Photo credit: Flickr / Jasleen Kaur

My rebirth

Leaving Islam is hard, but leaving god is even harder.

Imagine the night sky: filled with shiny stars getting closer to you. With each movement, one star appears brighter and bigger till you can no longer make sense of the universe. What is the purpose of living after leaving god, when you were raised to believe that your very existence is only a contribution to strengthen the sounds of prayer?

What is the meaning of ‘human nature’ when all your behaviours were a reflection of the god you once loved more than your black knees and red eyes?

I thought to myself, maybe if I believed in facts I could make sense of everything.

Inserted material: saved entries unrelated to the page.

/-- **E3⁺⁺, pair `(A,B)`.**  Hypotheses as in `three_room_energy_plus`; conclusion: its left-hand side plus
`(|A_t| − 1)(|B_t| − 1)·((V − s_A − s_B) − θ)` is still at most `V²`. [original] -/
theorem three_room_energy_pairAB (h : IsSTPP A B C) (hA : ∀ u, (A u).Nonempty) (hB : ∀ u, (B u).Nonempty)
    (hC : ∀ u, (C u).Nonempty) (t : Fin N) (sA sB sC : ℕ)
    (hsA : Fintype.card G ≤ (A t).card * (B t).card * (C t).card +
      (∑ u ∈ univ.erase t, (B u).card * (C u).card) + sA)
    (hsB : Fintype.card G ≤ (A t).card * (B t).card * (C t).card +
      (∑ u ∈ univ.erase t, (C u).card * (A u).card) + sB)
    (hsC : Fintype.card G ≤ (A t).card * (B t).card * (C t).card +
      (∑ u ∈ univ.erase t, (A u).card * (B u).card) + sC)
    (hbig : Fintype.card G < 2 * ((A t).card * (B t).card * (C t).card)) :
    Fintype.card G * ((A t).card * (B t).card * (C t).card - (sA + sB + sC)) +
      ((A t).card * (B t).card * (C t).card - ((A t).card * (B t).card * (C t).card - (sA + sB + sC))) +
      ((A t).card - 1) * (((A t).card * (B t).card * (C t).card - sA) -
        ((A t).card * (B t).card * (C t).card - (sA + sB + sC))) +
      ((B t).card - 1) * (((A t).card * (B t).card * (C t).card - sB) -
        ((A t).card * (B t).card * (C t).card - (sA + sB + sC))) +
      ((C t).card - 1) * (((A t).card * (B t).card * (C t).card - sC) -
        ((A t).card * (B t).card * (C t).card - (sA + sB + sC))) +
      ((A t).card - 1) * ((B t).card - 1) * (((A t).card * (B t).card * (C t).card - (sA + sB)) -
        ((A t).card * (B t).card * (C t).card - (sA + sB + sC))) ≤
      ((A t).card * (B t).card * (C t).card) ^ 2 := by
  set W := A t - B t + C t with hW
  set V := (A t).card * (B t).card * (C t).card with hVdef
  have hV : W.card = V := STPPIteratedRoom.card_sub_add_eq h t
  set θ := V - (sA + sB + sC) with hθ
  set eA := (V - sA) - θ with heA
  set eB := (V - sB) - θ with heB
  set eC := (V - sC) - θ with heC
  set eT := (V - (sA + sB)) - θ with heT
  set PA := (A t - A t).erase 0 with hPA
  set PB := (B t - B t).erase 0 with hPB
  set PC := (C t - C t).erase 0 with hPC
  obtain ⟨a₀, ha₀⟩ := hA t
  obtain ⟨b₀, hb₀⟩ := hB t
  -- the translate `T` of `A_t − B_t` and its new part `T'`
  set T := (A t - B t).image (· - (a₀ - b₀)) with hT
  set T' := T.filter (fun g => g ≠ 0 ∧ g ∉ PA ∧ g ∉ PB ∧ g ∉ PC) with hT'
  have hTcard : T.card = (A t).card * (B t).card := by
    rw [hT, card_image_of_injective _ (sub_left_injective), STPPPackingSumset.card_sub_eq h t (hC t)]
  -- floors
  have fT : ∀ g ∈ T, V ≤ (W.filter (· - g ∈ W)).card + (sA + sB) := by
    intro g hg
    rw [hT, mem_image] at hg
    obtain ⟨d, hd, rfl⟩ := hg
    obtain ⟨a, ha, b, hb, rfl⟩ := mem_sub.1 hd
    have e : a - b - (a₀ - b₀) = (a - a₀) + (b₀ - b) := by abel
    have h1 := popular_A h hA t sA hsA (a - a₀) (sub_mem_sub ha ha₀)
    have h2 := popular_B h hA hB t sB hsB (b₀ - b) (sub_mem_sub hb₀ hb)
    have h3 := STPPIteratedRoom.overlap_add (A t - B t + C t) (a - a₀) (b₀ - b)
    rw [← hW, hV] at h1 h2 h3
    rw [e]; omega
  set f : G → ℕ := fun g => θ + (if g = 0 then V - θ else 0) + (if g ∈ PA then eA else 0) +
    (if g ∈ PB then eB else 0) + (if g ∈ PC then eC else 0) + (if g ∈ T' then eT else 0) with hf
  have key : ∀ g, f g ≤ (W.filter (· - g ∈ W)).card := by
    intro g
    have h0 := popular_all h hA hB hC t sA sB sC hsA hsB hsC hbig g
    rw [← hW, hV] at h0
    by_cases hgT : g ∈ T'
    · have hg' := (mem_filter.1 hgT).2
      have hT0 := fT g (mem_filter.1 hgT).1
      simp only [hf, if_neg hg'.1, if_neg hg'.2.1, if_neg hg'.2.2.1, if_neg hg'.2.2.2, if_pos hgT, add_zero]
      omega
    by_cases hg : g = 0
    · subst hg
      have hz := STPPIteratedRoom.overlap_zero W
      have n1 : (0 : G) ∉ PA := fun hm => (mem_erase.1 hm).1 rfl
      have n2 : (0 : G) ∉ PB := fun hm => (mem_erase.1 hm).1 rfl
      have n3 : (0 : G) ∉ PC := fun hm => (mem_erase.1 hm).1 rfl
      simp only [hf, if_true, if_neg n1, if_neg n2, if_neg n3, if_neg hgT, add_zero]
      rw [hz, hV]; omega
    · by_cases hgA : g ∈ PA
      · have n2 : g ∉ PB := fun hm =>
          hg (eq_zero_of_mem_sub_A_of_mem_sub_B h t (hC t) (mem_erase.1 hgA).2 (mem_erase.1 hm).2)
        have n3 : g ∉ PC := fun hm =>
          hg (eq_zero_of_mem_sub_A_of_mem_sub_C h t (hB t) (mem_erase.1 hgA).2 (mem_erase.1 hm).2)
        have h1 := popular_A h hA t sA hsA g (mem_erase.1 hgA).2
        rw [← hW, hV] at h1
        simp only [hf, if_neg hg, if_pos hgA, if_neg n2, if_neg n3, if_neg hgT, add_zero]
        omega
      · by_cases hgB : g ∈ PB
        · have n3 : g ∉ PC := fun hm =>
            hg (eq_zero_of_mem_sub_B_of_mem_sub_C h t (hA t) (mem_erase.1 hgB).2 (mem_erase.1 hm).2)
          have h1 := popular_B h hA hB t sB hsB g (mem_erase.1 hgB).2
          rw [← hW, hV] at h1
          simp only [hf, if_neg hg, if_neg hgA, if_pos hgB, if_neg n3, if_neg hgT, add_zero]
          omega
        · by_cases hgC : g ∈ PC
          · have h1 := STPPIteratedRoom.room_popular h hC t sC hsC g (mem_erase.1 hgC).2
            rw [← hW, hV] at h1
            simp only [hf, if_neg hg, if_neg hgA, if_neg hgB, if_pos hgC, if_neg hgT, add_zero]
            omega
          · simp only [hf, if_neg hg, if_neg hgA, if_neg hgB, if_neg hgC, if_neg hgT, add_zero]
            omega
  have hsum : ∑ g, f g = Fintype.card G * θ + (V - θ) + PA.card * eA + PB.card * eB + PC.card * eC +
      T'.card * eT := by
    simp only [hf, sum_add_distrib, sum_const, card_univ, smul_eq_mul, sum_ite_eq', mem_univ, if_true,
      sum_ite_mem_univ]
  have hle : ∑ g, f g ≤ V ^ 2 := by
    rw [← hV, ← sum_overlap_eq_sq W]; exact sum_le_sum fun g _ => key g
  -- counting the new part: `|T'| + 1 + |PA| + |PB| ≥ |T| = ab` (T meets PC nowhere)
  have hTPC : ∀ g ∈ T, g ∉ PC := by
    intro g hg hgC
    rw [hT, mem_image] at hg
    obtain ⟨d, hd, rfl⟩ := hg
    obtain ⟨a, ha, b, hb, rfl⟩ := mem_sub.1 hd
    have hne := (mem_erase.1 hgC).1
    obtain ⟨c, hc, c', hc', he⟩ := mem_sub.1 (mem_erase.1 hgC).2
    have keq : (a - a₀) + (b₀ - b) + (c' - c) = 0 := by
      have : c - c' = a - b - (a₀ - b₀) := he
      calc (a - a₀) + (b₀ - b) + (c' - c) = (a - b - (a₀ - b₀)) - (c - c') := by abel
        _ = 0 := by rw [this, sub_self]
    obtain ⟨-, -, hs, ht', -⟩ := h t t t a₀ ha₀ a ha b hb b₀ hb₀ c hc c' hc' keq
    apply hne
    rw [← hs, ht', sub_self]
  have hcount : (A t).card * (B t).card ≤ T'.card + 1 + PA.card + PB.card := by
    have hsplit : T ⊆ T' ∪ ({0} ∪ (PA ∩ T) ∪ (PB ∩ T)) := by
      intro g hg
      by_cases h0 : g = 0
      · subst h0; simp
      by_cases h1 : g ∈ PA
      · exact mem_union_right _ (mem_union_left _ (mem_union_right _ (mem_inter.2 ⟨h1, hg⟩)))
      by_cases h2 : g ∈ PB
      · exact mem_union_right _ (mem_union_right _ (mem_inter.2 ⟨h2, hg⟩))
      · exact mem_union_left _ (mem_filter.2 ⟨hg, h0, h1, h2, hTPC g hg⟩)
    have := card_le_card hsplit
    have u1 := card_union_le T' ({0} ∪ (PA ∩ T) ∪ (PB ∩ T))
    have u2 := card_union_le ({0} ∪ (PA ∩ T)) (PB ∩ T)
    have u3 := card_union_le ({0} : Finset G) (PA ∩ T)
    have i1 := card_le_card (inter_subset_left : PA ∩ T ⊆ PA)
    have i2 := card_le_card (inter_subset_left : PB ∩ T ⊆ PB)
    rw [card_singleton] at u3
    rw [hTcard] at this
    omega
  -- sizes of the punctured difference sets
  have hPAc := card_pred_le_card_sub_erase (A t)
  have hPBc := card_pred_le_card_sub_erase (B t)
  have hPCc := card_pred_le_card_sub_erase (C t)
  rw [← hPA] at hPAc; rw [← hPB] at hPBc; rw [← hPC] at hPCc
  -- the exchange: floors of removed elements dominate `eT`
  have heTA : eT ≤ eA := by rw [heT, heA]; omega
  have heTB : eT ≤ eB := by rw [heT, heB]; omega
  obtain ⟨α, hα⟩ := Nat.exists_eq_add_of_le hPAc
  obtain ⟨β, hβ⟩ := Nat.exists_eq_add_of_le hPBc
  have hapos : 1 ≤ (A t).card := card_pos.2 ⟨a₀, ha₀⟩
  have hbpos : 1 ≤ (B t).card := card_pos.2 ⟨b₀, hb₀⟩
  have hab : (A t).card * (B t).card = ((A t).card - 1) * ((B t).card - 1) + ((A t).card - 1) + ((B t).card - 1) + 1 := by
    obtain ⟨a', ha'⟩ := Nat.exists_eq_add_of_le hapos
    obtain ⟨b', hb'⟩ := Nat.exists_eq_add_of_le hbpos
    rw [ha', hb']; simp only [Nat.add_sub_cancel_left]; ring
  have hnT : ((A t).card - 1) * ((B t).card - 1) ≤ α + β + T'.card := by
    rw [hab, hα, hβ] at hcount; omega
  have hex : ((A t).card - 1) * eA + ((B t).card - 1) * eB + ((A t).card - 1) * ((B t).card - 1) * eT ≤
      PA.card * eA + PB.card * eB + T'.card * eT := by
    rw [hα, hβ, add_mul, add_mul]
    have h1 : α * eT ≤ α * eA := Nat.mul_le_mul_left α heTA
    have h2 : β * eT ≤ β * eB := Nat.mul_le_mul_left β heTB
    have h3 : ((A t).card - 1) * ((B t).card - 1) * eT ≤ (α + β + T'.card) * eT := Nat.mul_le_mul_right eT hnT
    rw [add_mul, add_mul] at h3
    omega
  calc Fintype.card G * θ + (V - θ) + ((A t).card - 1) * eA + ((B t).card - 1) * eB + ((C t).card - 1) * eC +
        ((A t).card - 1) * ((B t).card - 1) * eT
      ≤ Fintype.card G * θ + (V - θ) + PA.card * eA + PB.card * eB + PC.card * eC + T'.card * eT := by
        have hc3 : ((C t).card - 1) * eC ≤ PC.card * eC := Nat.mul_le_mul_right eC hPCc
        omega
    _ = ∑ g, f g := hsum.symm
    _ ≤ V ^ 2 := hle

Maybe resenting my heart, quieting my thoughts, and disciplining my wondering eyes would lock me inside this bubble of ignorance. I started avoiding any questions that would burst the bubble. I learned to memorize my science textbooks rather than understanding them.

I used to wait impatiently for my religious class to start back in high school, so that my teacher would plant fear in my body to paralyze my brain cells. She never failed to do so. I remember nodding my head whenever she repeated ‘If you ever think yourself out of Islam then repent yourself; for it is haram to wonder too much’ hoping that the faster I moved my head the faster the damage would disappear.

I had no problem holding back my tongue until I graduated from high school and there was no one to scare me anymore. It was between god and me.

It took almost 15 years for me to bulk up the courage and be angry. The anger was so strong that I started to injure myself to prove that my body finally belonged to me and no one could tell me that it was god’s. I got angry at my teacher who told me to be thankful to have been born a Muslim, but my depression started the day I realized that Islam would forever imprison me, and there was no way to leave it unless I left my name and identity behind.

The day I realized I was a wrapped lollipop was the day the circle of panic attacks were born. The anger centered on my hijab the most. The hate toward it led me to hide not only under my clothes but also between the walls of my bedroom. Every time I decided to leave the house I would cry after realizing I had to wrap my beauty in a bundle of sorrow.

But my anger is deeper than just the expectation that Muslim women cover themselves. It is generated by the stolen freedom, the lack of confidence most Muslim girls are brought up with.

My anger is really about the hate I had for myself for being a woman.